[Items from a data source]
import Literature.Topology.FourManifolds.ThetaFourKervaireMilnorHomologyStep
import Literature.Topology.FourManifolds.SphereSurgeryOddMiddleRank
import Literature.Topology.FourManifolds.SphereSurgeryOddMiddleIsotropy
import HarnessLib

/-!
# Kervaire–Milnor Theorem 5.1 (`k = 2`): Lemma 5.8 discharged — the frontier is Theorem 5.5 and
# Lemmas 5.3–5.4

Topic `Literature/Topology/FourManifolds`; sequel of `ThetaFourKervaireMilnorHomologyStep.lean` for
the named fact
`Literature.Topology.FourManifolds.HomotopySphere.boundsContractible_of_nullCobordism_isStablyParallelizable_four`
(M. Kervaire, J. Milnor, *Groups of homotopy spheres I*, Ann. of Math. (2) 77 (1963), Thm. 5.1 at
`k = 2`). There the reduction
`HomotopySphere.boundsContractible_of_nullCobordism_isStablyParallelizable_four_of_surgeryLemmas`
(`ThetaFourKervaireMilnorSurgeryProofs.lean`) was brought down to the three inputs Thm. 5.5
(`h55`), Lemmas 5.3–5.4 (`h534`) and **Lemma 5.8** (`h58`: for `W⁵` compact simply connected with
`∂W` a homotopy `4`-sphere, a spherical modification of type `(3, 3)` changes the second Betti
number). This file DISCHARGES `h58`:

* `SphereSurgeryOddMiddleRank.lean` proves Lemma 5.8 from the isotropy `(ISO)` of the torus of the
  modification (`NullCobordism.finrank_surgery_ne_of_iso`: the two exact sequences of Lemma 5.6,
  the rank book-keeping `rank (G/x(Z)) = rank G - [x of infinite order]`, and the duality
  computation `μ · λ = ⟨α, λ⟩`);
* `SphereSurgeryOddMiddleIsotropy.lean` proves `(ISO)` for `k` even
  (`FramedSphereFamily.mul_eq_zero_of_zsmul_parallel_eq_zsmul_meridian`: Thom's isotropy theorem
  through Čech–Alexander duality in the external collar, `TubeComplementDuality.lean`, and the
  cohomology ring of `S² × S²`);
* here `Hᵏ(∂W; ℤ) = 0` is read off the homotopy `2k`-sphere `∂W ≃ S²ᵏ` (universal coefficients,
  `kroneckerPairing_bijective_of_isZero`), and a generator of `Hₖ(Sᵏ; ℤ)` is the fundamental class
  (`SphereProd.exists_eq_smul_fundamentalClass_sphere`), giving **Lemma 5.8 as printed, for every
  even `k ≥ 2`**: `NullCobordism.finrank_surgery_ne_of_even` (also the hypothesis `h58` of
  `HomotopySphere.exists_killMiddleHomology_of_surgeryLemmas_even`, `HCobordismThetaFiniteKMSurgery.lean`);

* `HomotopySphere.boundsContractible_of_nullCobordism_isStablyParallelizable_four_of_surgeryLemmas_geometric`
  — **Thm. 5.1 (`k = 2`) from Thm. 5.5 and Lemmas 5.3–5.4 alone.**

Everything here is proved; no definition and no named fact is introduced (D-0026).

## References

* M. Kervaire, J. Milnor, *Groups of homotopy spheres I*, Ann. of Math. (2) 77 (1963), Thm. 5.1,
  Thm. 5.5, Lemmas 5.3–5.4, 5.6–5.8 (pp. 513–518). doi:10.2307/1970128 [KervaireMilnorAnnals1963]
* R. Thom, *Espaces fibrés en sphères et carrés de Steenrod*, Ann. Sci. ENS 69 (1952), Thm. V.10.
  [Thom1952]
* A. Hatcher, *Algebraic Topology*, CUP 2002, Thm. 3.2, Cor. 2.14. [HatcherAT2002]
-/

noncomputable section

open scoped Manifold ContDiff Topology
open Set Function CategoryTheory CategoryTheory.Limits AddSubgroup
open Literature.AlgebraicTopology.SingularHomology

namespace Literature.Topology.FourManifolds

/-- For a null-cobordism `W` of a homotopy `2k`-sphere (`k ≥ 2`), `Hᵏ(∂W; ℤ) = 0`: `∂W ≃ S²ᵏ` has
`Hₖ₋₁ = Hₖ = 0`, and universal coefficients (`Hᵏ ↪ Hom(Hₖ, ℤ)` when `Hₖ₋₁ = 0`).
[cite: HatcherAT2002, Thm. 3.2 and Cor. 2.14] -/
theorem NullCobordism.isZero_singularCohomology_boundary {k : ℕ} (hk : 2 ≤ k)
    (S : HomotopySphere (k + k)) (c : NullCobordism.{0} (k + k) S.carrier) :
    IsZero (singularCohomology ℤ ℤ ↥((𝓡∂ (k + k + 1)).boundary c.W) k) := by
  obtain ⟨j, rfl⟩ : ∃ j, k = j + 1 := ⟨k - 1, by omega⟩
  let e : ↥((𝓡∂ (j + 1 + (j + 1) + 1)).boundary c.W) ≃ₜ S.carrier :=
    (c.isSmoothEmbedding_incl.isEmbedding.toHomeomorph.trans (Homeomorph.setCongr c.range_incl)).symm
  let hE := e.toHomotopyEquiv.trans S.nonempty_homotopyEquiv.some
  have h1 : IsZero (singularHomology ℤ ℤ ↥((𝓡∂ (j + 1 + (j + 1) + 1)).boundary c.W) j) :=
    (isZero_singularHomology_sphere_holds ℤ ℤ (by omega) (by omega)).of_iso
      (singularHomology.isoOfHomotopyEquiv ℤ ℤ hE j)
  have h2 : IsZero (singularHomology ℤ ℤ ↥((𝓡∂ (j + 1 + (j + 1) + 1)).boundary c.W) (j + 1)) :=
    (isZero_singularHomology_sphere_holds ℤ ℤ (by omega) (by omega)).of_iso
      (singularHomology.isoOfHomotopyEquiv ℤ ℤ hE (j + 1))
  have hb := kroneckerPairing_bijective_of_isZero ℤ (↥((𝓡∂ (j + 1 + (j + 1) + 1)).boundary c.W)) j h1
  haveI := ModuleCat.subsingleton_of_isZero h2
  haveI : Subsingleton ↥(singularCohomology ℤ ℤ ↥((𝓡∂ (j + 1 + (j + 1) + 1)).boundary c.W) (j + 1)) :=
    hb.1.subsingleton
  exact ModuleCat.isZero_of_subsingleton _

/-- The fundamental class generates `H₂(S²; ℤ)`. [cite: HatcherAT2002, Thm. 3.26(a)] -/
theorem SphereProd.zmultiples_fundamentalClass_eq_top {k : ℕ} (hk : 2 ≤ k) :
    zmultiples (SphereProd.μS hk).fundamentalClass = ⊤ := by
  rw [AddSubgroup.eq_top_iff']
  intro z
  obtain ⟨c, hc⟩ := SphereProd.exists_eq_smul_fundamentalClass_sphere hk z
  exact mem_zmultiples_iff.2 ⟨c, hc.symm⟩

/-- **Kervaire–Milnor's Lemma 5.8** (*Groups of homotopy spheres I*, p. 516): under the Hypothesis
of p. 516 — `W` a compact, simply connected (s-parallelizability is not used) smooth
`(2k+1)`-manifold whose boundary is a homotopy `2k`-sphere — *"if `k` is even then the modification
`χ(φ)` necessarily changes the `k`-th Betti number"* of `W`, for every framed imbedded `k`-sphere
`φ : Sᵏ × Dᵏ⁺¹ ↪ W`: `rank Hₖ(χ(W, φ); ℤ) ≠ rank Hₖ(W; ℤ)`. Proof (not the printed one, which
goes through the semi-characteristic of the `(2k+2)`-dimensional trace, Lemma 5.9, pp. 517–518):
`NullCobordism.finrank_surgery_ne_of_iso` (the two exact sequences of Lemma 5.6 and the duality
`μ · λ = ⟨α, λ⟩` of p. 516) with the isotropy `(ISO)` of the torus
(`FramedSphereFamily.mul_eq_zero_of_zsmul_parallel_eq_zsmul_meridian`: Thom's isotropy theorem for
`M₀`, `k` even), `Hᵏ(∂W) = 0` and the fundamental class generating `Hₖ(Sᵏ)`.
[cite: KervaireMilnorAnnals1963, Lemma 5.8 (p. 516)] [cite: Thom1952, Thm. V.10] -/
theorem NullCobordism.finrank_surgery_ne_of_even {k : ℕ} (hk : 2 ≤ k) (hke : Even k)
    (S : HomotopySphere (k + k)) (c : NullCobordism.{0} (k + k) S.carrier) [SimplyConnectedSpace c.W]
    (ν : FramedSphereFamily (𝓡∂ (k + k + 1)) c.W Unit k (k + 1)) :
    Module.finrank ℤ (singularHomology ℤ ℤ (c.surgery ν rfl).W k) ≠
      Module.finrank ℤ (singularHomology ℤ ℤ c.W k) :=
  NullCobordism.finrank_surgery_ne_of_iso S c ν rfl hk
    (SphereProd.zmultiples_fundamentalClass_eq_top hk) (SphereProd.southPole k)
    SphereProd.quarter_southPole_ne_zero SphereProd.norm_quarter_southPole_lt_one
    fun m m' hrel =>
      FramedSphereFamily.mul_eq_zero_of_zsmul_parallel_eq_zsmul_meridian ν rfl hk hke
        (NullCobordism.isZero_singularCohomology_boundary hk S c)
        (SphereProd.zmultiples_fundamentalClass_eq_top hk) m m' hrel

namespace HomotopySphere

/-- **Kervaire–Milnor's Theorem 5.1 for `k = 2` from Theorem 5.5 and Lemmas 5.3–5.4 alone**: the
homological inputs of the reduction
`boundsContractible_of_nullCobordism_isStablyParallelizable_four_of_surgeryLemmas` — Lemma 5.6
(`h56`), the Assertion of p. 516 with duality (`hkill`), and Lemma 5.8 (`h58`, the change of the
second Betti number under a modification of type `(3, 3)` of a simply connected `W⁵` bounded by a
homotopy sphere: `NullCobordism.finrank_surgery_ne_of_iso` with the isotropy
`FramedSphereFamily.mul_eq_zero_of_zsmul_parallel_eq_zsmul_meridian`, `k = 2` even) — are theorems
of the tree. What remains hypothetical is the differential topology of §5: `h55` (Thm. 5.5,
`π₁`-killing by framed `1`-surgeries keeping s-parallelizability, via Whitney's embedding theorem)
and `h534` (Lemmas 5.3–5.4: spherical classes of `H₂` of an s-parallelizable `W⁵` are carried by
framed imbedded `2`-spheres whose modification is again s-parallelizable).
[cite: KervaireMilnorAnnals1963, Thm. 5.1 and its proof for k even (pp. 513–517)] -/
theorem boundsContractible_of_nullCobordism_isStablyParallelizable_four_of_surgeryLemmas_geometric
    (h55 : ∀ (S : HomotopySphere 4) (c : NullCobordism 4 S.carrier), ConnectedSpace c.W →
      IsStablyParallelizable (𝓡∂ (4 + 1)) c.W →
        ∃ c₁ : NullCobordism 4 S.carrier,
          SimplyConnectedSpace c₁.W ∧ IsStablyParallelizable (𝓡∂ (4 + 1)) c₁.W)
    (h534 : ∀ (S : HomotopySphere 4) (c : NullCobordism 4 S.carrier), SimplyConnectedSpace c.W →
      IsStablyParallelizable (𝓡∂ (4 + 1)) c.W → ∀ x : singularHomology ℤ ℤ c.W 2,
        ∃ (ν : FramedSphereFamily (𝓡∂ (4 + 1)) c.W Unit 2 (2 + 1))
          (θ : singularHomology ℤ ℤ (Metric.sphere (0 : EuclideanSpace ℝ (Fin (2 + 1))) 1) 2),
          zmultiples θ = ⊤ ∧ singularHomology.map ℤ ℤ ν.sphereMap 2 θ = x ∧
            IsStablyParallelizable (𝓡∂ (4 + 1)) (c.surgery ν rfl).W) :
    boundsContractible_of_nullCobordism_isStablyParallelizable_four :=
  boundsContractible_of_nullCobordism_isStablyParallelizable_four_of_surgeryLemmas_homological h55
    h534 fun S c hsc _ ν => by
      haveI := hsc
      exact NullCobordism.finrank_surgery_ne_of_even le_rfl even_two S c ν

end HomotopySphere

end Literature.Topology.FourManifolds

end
---
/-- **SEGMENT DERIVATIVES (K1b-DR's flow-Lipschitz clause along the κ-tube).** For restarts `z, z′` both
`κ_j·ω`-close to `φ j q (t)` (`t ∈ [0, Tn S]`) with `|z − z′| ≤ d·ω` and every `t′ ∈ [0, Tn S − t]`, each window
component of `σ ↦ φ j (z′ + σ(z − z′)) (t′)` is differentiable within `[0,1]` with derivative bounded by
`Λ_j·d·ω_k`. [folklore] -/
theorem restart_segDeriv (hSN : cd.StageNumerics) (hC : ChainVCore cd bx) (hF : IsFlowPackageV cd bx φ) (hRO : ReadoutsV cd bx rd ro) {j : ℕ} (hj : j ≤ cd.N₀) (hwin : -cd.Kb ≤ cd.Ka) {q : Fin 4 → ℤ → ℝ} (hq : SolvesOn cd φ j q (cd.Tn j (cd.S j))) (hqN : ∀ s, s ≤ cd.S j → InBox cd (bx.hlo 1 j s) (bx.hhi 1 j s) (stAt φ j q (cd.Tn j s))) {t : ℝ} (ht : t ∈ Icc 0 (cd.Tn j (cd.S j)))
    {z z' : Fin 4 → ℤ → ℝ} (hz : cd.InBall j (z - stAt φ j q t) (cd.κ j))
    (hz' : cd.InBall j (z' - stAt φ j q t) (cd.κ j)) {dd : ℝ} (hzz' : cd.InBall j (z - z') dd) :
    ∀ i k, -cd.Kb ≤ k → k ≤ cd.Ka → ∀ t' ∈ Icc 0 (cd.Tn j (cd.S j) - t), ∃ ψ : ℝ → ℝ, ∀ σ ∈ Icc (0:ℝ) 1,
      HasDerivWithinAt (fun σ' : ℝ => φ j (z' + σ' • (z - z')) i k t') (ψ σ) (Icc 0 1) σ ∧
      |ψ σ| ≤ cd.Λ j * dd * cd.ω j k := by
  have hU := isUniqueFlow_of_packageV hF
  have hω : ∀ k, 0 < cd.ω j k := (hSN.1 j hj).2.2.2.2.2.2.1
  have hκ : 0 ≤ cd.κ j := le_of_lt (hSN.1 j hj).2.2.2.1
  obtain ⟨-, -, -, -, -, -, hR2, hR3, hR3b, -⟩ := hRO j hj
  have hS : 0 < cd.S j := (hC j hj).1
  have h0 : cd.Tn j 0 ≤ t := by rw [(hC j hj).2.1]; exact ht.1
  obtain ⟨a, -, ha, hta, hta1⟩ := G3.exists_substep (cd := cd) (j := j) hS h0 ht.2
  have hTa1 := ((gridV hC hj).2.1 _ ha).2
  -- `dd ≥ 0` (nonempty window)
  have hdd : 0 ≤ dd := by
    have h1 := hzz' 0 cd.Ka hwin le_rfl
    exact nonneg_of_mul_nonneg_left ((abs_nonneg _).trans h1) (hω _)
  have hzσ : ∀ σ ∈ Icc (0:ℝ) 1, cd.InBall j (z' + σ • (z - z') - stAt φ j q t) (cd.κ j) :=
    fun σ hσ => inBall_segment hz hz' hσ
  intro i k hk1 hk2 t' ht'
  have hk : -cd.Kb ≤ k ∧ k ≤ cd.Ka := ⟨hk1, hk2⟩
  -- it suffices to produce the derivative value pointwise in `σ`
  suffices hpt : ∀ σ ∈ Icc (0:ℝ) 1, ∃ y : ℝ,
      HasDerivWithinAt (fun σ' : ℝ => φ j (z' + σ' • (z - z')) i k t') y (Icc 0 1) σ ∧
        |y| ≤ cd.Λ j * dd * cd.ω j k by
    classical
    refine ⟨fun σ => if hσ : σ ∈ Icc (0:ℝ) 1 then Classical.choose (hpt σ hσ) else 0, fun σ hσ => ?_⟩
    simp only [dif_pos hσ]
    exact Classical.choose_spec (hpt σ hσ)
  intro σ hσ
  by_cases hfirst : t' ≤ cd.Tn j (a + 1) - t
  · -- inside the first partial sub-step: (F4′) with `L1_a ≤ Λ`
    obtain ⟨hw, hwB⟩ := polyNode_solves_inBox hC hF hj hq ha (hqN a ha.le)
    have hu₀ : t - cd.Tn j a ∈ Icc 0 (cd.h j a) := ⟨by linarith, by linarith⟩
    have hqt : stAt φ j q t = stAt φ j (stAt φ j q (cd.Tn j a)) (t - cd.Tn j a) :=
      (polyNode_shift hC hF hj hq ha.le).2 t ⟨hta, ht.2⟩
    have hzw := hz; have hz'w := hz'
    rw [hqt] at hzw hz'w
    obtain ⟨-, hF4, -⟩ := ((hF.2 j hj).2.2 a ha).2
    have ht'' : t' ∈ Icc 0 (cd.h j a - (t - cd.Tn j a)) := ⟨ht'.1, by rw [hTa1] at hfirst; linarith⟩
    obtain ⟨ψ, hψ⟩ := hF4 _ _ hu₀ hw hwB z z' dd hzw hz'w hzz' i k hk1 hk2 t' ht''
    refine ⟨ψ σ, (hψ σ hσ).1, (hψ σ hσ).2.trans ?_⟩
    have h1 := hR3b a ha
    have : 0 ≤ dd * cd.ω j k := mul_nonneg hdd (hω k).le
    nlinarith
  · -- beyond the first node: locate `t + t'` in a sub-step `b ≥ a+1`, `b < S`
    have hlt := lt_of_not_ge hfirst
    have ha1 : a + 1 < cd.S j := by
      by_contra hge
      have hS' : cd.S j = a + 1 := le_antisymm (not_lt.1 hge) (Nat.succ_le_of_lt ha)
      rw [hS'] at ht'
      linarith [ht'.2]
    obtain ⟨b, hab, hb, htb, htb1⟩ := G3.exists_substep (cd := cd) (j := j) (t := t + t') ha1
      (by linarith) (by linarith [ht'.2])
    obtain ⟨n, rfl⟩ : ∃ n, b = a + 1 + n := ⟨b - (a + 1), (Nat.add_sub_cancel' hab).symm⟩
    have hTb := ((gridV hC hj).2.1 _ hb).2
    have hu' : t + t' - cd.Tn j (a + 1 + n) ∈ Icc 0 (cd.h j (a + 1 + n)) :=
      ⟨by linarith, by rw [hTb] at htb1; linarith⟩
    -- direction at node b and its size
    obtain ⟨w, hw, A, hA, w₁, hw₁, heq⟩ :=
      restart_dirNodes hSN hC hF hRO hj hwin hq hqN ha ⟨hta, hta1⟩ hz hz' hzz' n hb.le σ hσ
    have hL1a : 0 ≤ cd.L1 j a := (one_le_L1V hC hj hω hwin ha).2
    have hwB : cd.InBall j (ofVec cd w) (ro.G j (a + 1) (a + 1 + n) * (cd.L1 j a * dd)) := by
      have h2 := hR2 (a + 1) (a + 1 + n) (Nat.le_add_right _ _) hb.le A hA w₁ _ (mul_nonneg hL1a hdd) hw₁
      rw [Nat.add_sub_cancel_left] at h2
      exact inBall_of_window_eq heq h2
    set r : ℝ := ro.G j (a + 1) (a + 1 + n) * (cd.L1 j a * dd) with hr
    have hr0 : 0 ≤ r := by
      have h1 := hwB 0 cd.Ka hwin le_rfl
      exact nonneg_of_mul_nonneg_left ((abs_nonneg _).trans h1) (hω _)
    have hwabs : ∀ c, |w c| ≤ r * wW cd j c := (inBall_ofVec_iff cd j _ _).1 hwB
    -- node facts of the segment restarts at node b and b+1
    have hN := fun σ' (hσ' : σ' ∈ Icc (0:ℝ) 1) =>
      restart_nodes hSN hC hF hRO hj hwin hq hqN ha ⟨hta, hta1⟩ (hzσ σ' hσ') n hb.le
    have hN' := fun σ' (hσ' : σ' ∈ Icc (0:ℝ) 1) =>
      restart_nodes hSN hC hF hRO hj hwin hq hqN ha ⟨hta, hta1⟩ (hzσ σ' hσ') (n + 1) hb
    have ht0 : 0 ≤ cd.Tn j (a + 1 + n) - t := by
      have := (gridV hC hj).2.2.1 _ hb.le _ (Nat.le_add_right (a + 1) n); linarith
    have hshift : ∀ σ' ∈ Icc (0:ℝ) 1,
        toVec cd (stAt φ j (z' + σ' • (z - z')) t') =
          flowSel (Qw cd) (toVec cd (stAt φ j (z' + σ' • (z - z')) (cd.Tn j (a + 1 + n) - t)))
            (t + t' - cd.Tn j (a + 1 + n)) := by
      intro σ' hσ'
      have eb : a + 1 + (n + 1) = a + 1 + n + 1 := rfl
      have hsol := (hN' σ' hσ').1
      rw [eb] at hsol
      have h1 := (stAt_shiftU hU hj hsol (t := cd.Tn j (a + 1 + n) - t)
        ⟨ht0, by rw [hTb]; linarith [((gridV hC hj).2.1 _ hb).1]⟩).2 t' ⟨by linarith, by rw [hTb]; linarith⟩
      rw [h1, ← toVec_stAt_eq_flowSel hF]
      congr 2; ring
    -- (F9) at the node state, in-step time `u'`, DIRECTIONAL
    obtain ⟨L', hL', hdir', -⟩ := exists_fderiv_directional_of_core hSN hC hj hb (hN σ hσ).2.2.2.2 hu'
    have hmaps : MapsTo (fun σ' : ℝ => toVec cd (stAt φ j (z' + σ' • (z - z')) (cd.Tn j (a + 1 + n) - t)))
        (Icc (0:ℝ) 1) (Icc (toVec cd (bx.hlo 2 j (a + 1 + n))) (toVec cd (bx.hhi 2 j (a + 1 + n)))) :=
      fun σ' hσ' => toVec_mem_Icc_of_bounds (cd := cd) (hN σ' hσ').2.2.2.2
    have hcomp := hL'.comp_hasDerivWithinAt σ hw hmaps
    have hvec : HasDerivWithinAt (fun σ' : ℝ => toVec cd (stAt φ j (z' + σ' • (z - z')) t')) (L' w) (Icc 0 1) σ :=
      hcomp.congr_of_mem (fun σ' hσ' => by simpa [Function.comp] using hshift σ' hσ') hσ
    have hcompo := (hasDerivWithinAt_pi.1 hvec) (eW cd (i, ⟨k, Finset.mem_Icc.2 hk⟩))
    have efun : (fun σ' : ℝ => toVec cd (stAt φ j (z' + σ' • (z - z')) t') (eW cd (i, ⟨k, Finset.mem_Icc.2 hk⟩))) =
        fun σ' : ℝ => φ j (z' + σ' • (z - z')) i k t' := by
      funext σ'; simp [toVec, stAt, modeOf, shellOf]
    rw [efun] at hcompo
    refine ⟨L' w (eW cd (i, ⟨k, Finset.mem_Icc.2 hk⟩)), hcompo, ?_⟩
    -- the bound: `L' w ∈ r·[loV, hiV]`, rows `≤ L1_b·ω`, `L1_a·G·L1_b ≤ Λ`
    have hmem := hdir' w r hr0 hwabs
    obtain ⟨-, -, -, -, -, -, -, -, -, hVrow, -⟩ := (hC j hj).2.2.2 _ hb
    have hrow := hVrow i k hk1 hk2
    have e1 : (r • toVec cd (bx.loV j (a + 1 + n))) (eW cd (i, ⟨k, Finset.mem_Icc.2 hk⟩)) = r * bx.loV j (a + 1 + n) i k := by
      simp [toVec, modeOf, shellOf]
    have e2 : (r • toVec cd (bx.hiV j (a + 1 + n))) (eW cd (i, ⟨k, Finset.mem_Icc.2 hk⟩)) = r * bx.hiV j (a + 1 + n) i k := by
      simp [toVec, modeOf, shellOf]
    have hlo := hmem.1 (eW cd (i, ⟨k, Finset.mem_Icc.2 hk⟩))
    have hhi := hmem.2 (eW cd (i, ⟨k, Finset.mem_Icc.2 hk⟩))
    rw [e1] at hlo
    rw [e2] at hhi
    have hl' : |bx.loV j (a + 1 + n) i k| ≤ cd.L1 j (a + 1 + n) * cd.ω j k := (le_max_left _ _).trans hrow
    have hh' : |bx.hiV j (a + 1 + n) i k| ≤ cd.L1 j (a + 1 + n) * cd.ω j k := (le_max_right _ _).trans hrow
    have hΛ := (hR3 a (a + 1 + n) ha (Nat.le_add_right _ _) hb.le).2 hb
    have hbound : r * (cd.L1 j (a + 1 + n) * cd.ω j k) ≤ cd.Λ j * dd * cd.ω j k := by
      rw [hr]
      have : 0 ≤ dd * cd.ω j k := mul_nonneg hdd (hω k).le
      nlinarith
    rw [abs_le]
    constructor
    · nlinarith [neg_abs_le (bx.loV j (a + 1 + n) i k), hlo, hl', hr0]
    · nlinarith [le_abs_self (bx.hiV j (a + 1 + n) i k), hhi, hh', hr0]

:: Requirement ::
Number of lines above containing "suffices": give it, with no other text.

:: Exercise output ::
2